Entries taken from a collection:
/-! ## §1 The Hölder clauses (3.65) for the datum -/

/-- ★ **(3.65)₁ FOR THE DATUM, EVERY SLICE, α-UNIFORM**: ONE `(C, δ₀)` such that for all `k ≥ 1`, cubes, masses `0 < m² ≤ m₀²`, slices `j + 1 ≤ k`, exponents
`0 < α < 1` and `x ≠ y`, `z`: `|∂_α(x, y)G_(j)(z)| ≤ C·(L^jη)^{2−D−α}·e^{−δ₀(L^jη)^{−1}min(|x−z|, |y−z|)}`. [cite: King1986, Prop. 3.7 (3.65) p.663 (first Hölder display), (3.62) p.663] -/
theorem kingSliceKernels_ineq365a (hLodd : Odd L) (hL : 2 ≤ L) {a : ℝ} (ha : 0 < a) {m0sq : ℝ} (hm0 : 0 ≤ m0sq) :
    ∃ C δ₀ : ℝ, 0 < C ∧ 0 < δ₀ ∧ ∀ (k eM : ℕ) (hk : 1 ≤ k) (M : Fin (d + 1) → ℕ) [∀ μ, NeZero (M μ)] (hM : ∀ μ, M μ = 2 * L ^ eM)
      (msq : ℝ), 0 < msq → msq ≤ m0sq → ∀ (j : ℕ), j + 1 ≤ k → ∀ {α : ℝ}, 0 < α → α < 1 →
      ∀ x y z : Tor (fine (L ^ k) M), 0 < (kingSliceKernels L k eM M hM hk a msq).dist x y →
      |holderDeriv (kingSliceKernels L k eM M hM hk a msq).dist α ((kingSliceKernels L k eM M hM hk a msq).G j) x y z|
        ≤ C * ((kingSliceKernels L k eM M hM hk a msq).slice j) ^ ((2 : ℝ) - (d + 1 : ℕ) - α)
            * Real.exp (-(δ₀ * ((kingSliceKernels L k eM M hM hk a msq).slice j)⁻¹
                * min ((kingSliceKernels L k eM M hM hk a msq).dist x z) ((kingSliceKernels L k eM M hM hk a msq).dist y z))) := by
  obtain ⟨C₃, δ₃, hC₃, hδ₃, H₃⟩ := kingSliceG_holder_le (d := d) L hLodd hL ha hm0
  obtain ⟨C₆, δ₆, hC₆, hδ₆, H₆⟩ := kingSliceZero_holder_le (d := d) L hLodd hL ha hm0
  have hL0 : (0 : ℝ) < L := by exact_mod_cast Nat.pos_of_ne_zero (NeZero.ne L)
  have hL1 : (1 : ℝ) ≤ L := by exact_mod_cast Nat.one_le_iff_ne_zero.mpr (NeZero.ne L)
  have hL2 : (1 : ℝ) ≤ (L : ℝ) ^ 2 := one_le_pow₀ hL1
  set C : ℝ := C₃ + (L : ℝ) ^ 2 * C₆ with hCdef
  have hC : 0 < C := by positivity
  have hc3 : C₃ ≤ C := le_add_of_nonneg_right (by positivity)
  have hc6 : (L : ℝ) ^ 2 * C₆ ≤ C := le_add_of_nonneg_left hC₃.le
  refine ⟨C, min δ₃ δ₆, hC, lt_min hδ₃ hδ₆, ?_⟩
  intro k eM hk M _ hM msq hmsq hcap j hj α hα0 hα1 x y z hxy
  have hLk : (0 : ℝ) < (L : ℝ) ^ k := pow_pos hL0 _
  have hmono : ∀ {δi w : ℝ}, min δ₃ δ₆ ≤ δi → 0 ≤ w → Real.exp (-(δi * w)) ≤ Real.exp (-(min δ₃ δ₆ * w)) := fun hle hw =>
    Real.exp_le_exp.mpr (neg_le_neg (mul_le_mul_of_nonneg_right hle hw))
  rw [holderDeriv_def]
  simp only [kingSliceKernels_dist, kingSliceKernels_G] at hxy ⊢
  rw [kingSliceKernels_slice, min_div_div_right hLk.le, sliceWeight_eq hL0]
  have ht : 0 < tdistT (fine (L ^ k) M) x y := (div_pos_iff_of_pos_right hLk).mp hxy
  set m : ℝ := min (tdistT (fine (L ^ k) M) x z) (tdistT (fine (L ^ k) M) y z) with hm
  have hm0 : 0 ≤ m / (L : ℝ) ^ j := div_nonneg (le_min (tdistT_nonneg _ x z) (tdistT_nonneg _ y z)) (pow_pos hL0 _).le
  by_cases hj1 : 1 ≤ j
  · have hjk : j < k := by omega
    rw [kingSliceG_of_pos M hM hk a msq hj1 hjk, kingSliceG_of_pos M hM hk a msq hj1 hjk]
    set s : ℝ := (L : ℝ) ^ j / (L : ℝ) ^ k with hsdef
    have hs : 0 < s := div_pos (pow_pos hL0 _) hLk
    have hs1 : s ≤ 1 := by rw [hsdef, div_le_one hLk]; exact pow_le_pow_right₀ hL1 hjk.le
    have hsD : 0 ≤ s ^ ((2 : ℝ) - (d + 1 : ℕ)) := Real.rpow_nonneg hs.le _
    have hm' : 0 < msq * s ^ 2 := by positivity
    have hmc : msq * s ^ 2 ≤ m0sq := (mul_le_of_le_one_right hmsq.le (pow_le_one₀ hs.le hs1)).trans hcap
    have hcar := kingSliceIdx_carrier (d := d) L M hM hj1 hjk
    rw [← mul_sub]
    have h3 := H₃ (msq * s ^ 2) hm' hmc k M (kingSliceIdx k eM j hj1) hcar hα0 hα1.le x y z ht
    generalize ksSlice L a (msq * s ^ 2) (kingSliceIdx k eM j hj1) (torCongr hcar x) (torCongr hcar z)
      - ksSlice L a (msq * s ^ 2) (kingSliceIdx k eM j hj1) (torCongr hcar y) (torCongr hcar z) = Δ at h3 ⊢
    have hLj : (0 : ℝ) < (L : ℝ) ^ j := pow_pos hL0 _
    -- the weights: `(t∕L^k)^{−α}·(t∕L^j)^{α} = s^{−α}`, `s^{2−D}·s^{−α} = s^{2−D−α}`
    have hw : (tdistT (fine (L ^ k) M) x y / (L : ℝ) ^ k) ^ (-α) * (tdistT (fine (L ^ k) M) x y / (L : ℝ) ^ (kingSliceIdx (d := d) k eM j hj1).j) ^ α
        = s ^ (-α) := by
      rw [show ((L : ℝ) ^ (kingSliceIdx (d := d) k eM j hj1).j) = (L : ℝ) ^ j from rfl, div_rpow_neg_mul_div_rpow ht hLk hLj, hsdef]
    have hsα : 0 ≤ (tdistT (fine (L ^ k) M) x y / (L : ℝ) ^ k) ^ (-α) := Real.rpow_nonneg (div_nonneg (tdistT_nonneg _ x y) hLk.le) _
    set E₃ := Real.exp (-(δ₃ * (m / (L : ℝ) ^ j))) with hE₃
    set E := Real.exp (-(min δ₃ δ₆ * (m / (L : ℝ) ^ j))) with hE
    have hEE : E₃ ≤ E := hmono (min_le_left _ _) hm0
    have h3' : |Δ| ≤ C₃ * (tdistT (fine (L ^ k) M) x y / (L : ℝ) ^ (kingSliceIdx (d := d) k eM j hj1).j) ^ α * E₃ := by
      rw [hE₃, hm]; exact h3
    rw [abs_mul, abs_mul, abs_of_nonneg hsα, abs_of_nonneg hsD]
    calc (tdistT (fine (L ^ k) M) x y / (L : ℝ) ^ k) ^ (-α) * (s ^ ((2 : ℝ) - (d + 1 : ℕ)) * |Δ|)
        ≤ (tdistT (fine (L ^ k) M) x y / (L : ℝ) ^ k) ^ (-α) * (s ^ ((2 : ℝ) - (d + 1 : ℕ))
            * (C₃ * (tdistT (fine (L ^ k) M) x y / (L : ℝ) ^ (kingSliceIdx (d := d) k eM j hj1).j) ^ α * E₃)) :=
          mul_le_mul_of_nonneg_left (mul_le_mul_of_nonneg_left h3' hsD) hsα
      _ = C₃ * (s ^ ((2 : ℝ) - (d + 1 : ℕ)) * ((tdistT (fine (L ^ k) M) x y / (L : ℝ) ^ k) ^ (-α)
            * (tdistT (fine (L ^ k) M) x y / (L : ℝ) ^ (kingSliceIdx (d := d) k eM j hj1).j) ^ α)) * E₃ := by ring
      _ = C₃ * s ^ ((2 : ℝ) - (d + 1 : ℕ) - α) * E₃ := by rw [hw, rpow_mul_rpow_neg_eq hs]
      _ ≤ C * s ^ ((2 : ℝ) - (d + 1 : ℕ) - α) * E :=
          mul_le_mul (mul_le_mul_of_nonneg_right hc3 (Real.rpow_nonneg hs.le _)) hEE (Real.exp_nonneg _) (by positivity)
  · have hj0 : j = 0 := by omega
    subst hj0
    haveI := kingZeroVol_neZero (d := d) L k eM
    rw [kingSliceG_zero M hM hk a msq, kingSliceG_zero M hM hk a msq]
    set η : ℝ := (1 : ℝ) / (L : ℝ) ^ k with hηdef
    have hη : 0 < η := by positivity
    have hηD : 0 ≤ η ^ ((2 : ℝ) - (d + 1 : ℕ)) := Real.rpow_nonneg hη.le _
    have hm' : 0 < msq * (L : ℝ) ^ 2 * η ^ 2 := by positivity
    have hLk1 : (L : ℝ) ≤ (L : ℝ) ^ k := by
      calc (L : ℝ) = (L : ℝ) ^ 1 := (pow_one _).symm
        _ ≤ (L : ℝ) ^ k := pow_le_pow_right₀ hL1 hk
    have hLη : (L : ℝ) ^ 2 * η ^ 2 ≤ 1 := by
      rw [hηdef, ← mul_pow, div_eq_mul_inv, one_mul, ← div_eq_mul_inv]
      exact pow_le_one₀ (by positivity) ((div_le_one hLk).mpr hLk1)
    have hmc : msq * (L : ℝ) ^ 2 * η ^ 2 ≤ m0sq := by
      have : msq * ((L : ℝ) ^ 2 * η ^ 2) ≤ msq * 1 := mul_le_mul_of_nonneg_left hLη hmsq.le
      rw [mul_one, ← mul_assoc] at this
      exact this.trans hcap
    have h0car := kingZero_carrier (d := d) L M hM hk (eM := eM)
    have hslice0 : (L : ℝ) ^ 0 / (L : ℝ) ^ k = η := by rw [pow_zero, hηdef]
    rw [hslice0, pow_zero, div_one, ← mul_sub, ← mul_sub]
    have h6 := H₆ (msq * (L : ℝ) ^ 2 * η ^ 2) hm' hmc k eM M (kingZeroVol L k eM) (fun _ => rfl) h0car hα0 hα1.le x y z ht
    generalize (fineOp (L ^ 1) (kingZeroVol L k eM) (aK a L 1) (((L ^ 1 : ℕ) : ℝ) ^ 2) (msq * (L : ℝ) ^ 2 * η ^ 2))⁻¹ (torCongr h0car x) (torCongr h0car z)
      - (fineOp (L ^ 1) (kingZeroVol L k eM) (aK a L 1) (((L ^ 1 : ℕ) : ℝ) ^ 2) (msq * (L : ℝ) ^ 2 * η ^ 2))⁻¹ (torCongr h0car y) (torCongr h0car z)
      = Δ at h6 ⊢
    have hw : (tdistT (fine (L ^ k) M) x y / (L : ℝ) ^ k) ^ (-α) * (tdistT (fine (L ^ k) M) x y) ^ α = η ^ (-α) := by
      have := div_rpow_neg_mul_div_rpow (α := α) ht hLk one_pos
      rw [div_one] at this
      rw [this, hηdef]
    have hsα : 0 ≤ (tdistT (fine (L ^ k) M) x y / (L : ℝ) ^ k) ^ (-α) := Real.rpow_nonneg (div_nonneg (tdistT_nonneg _ x y) hLk.le) _
    have hL2pos : (0 : ℝ) < (L : ℝ) ^ 2 := by positivity
    set E₆ := Real.exp (-(δ₆ * m)) with hE₆
    set E := Real.exp (-(min δ₃ δ₆ * m)) with hE
    have hm0' : 0 ≤ m := le_min (tdistT_nonneg _ x z) (tdistT_nonneg _ y z)
    have hEE : E₆ ≤ E := hmono (min_le_right _ _) hm0'
    have h6' : |Δ| ≤ C₆ * (tdistT (fine (L ^ k) M) x y) ^ α * E₆ := by rw [hE₆, hm]; exact h6
    rw [abs_mul, abs_mul, abs_mul, abs_of_nonneg hsα, abs_of_nonneg hηD, abs_of_pos hL2pos]
    calc (tdistT (fine (L ^ k) M) x y / (L : ℝ) ^ k) ^ (-α) * (η ^ ((2 : ℝ) - (d + 1 : ℕ)) * ((L : ℝ) ^ 2 * |Δ|))
        ≤ (tdistT (fine (L ^ k) M) x y / (L : ℝ) ^ k) ^ (-α) * (η ^ ((2 : ℝ) - (d + 1 : ℕ)) * ((L : ℝ) ^ 2
            * (C₆ * (tdistT (fine (L ^ k) M) x y) ^ α * E₆))) :=
          mul_le_mul_of_nonneg_left (mul_le_mul_of_nonneg_left (mul_le_mul_of_nonneg_left h6' hL2pos.le) hηD) hsα
      _ = ((L : ℝ) ^ 2 * C₆) * (η ^ ((2 : ℝ) - (d + 1 : ℕ)) * ((tdistT (fine (L ^ k) M) x y / (L : ℝ) ^ k) ^ (-α)
            * (tdistT (fine (L ^ k) M) x y) ^ α)) * E₆ := by ring
      _ = ((L : ℝ) ^ 2 * C₆) * η ^ ((2 : ℝ) - (d + 1 : ℕ) - α) * E₆ := by rw [hw, rpow_mul_rpow_neg_eq hη]
      _ ≤ C * η ^ ((2 : ℝ) - (d + 1 : ℕ) - α) * E :=
          mul_le_mul (mul_le_mul_of_nonneg_right hc6 (Real.rpow_nonneg hη.le _)) hEE (Real.exp_nonneg _) (by positivity)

- WHAT TO DO
Count every line of the data above that includes the word "positivity", then state the total and nothing more.

- EXERCISE ANSWER
9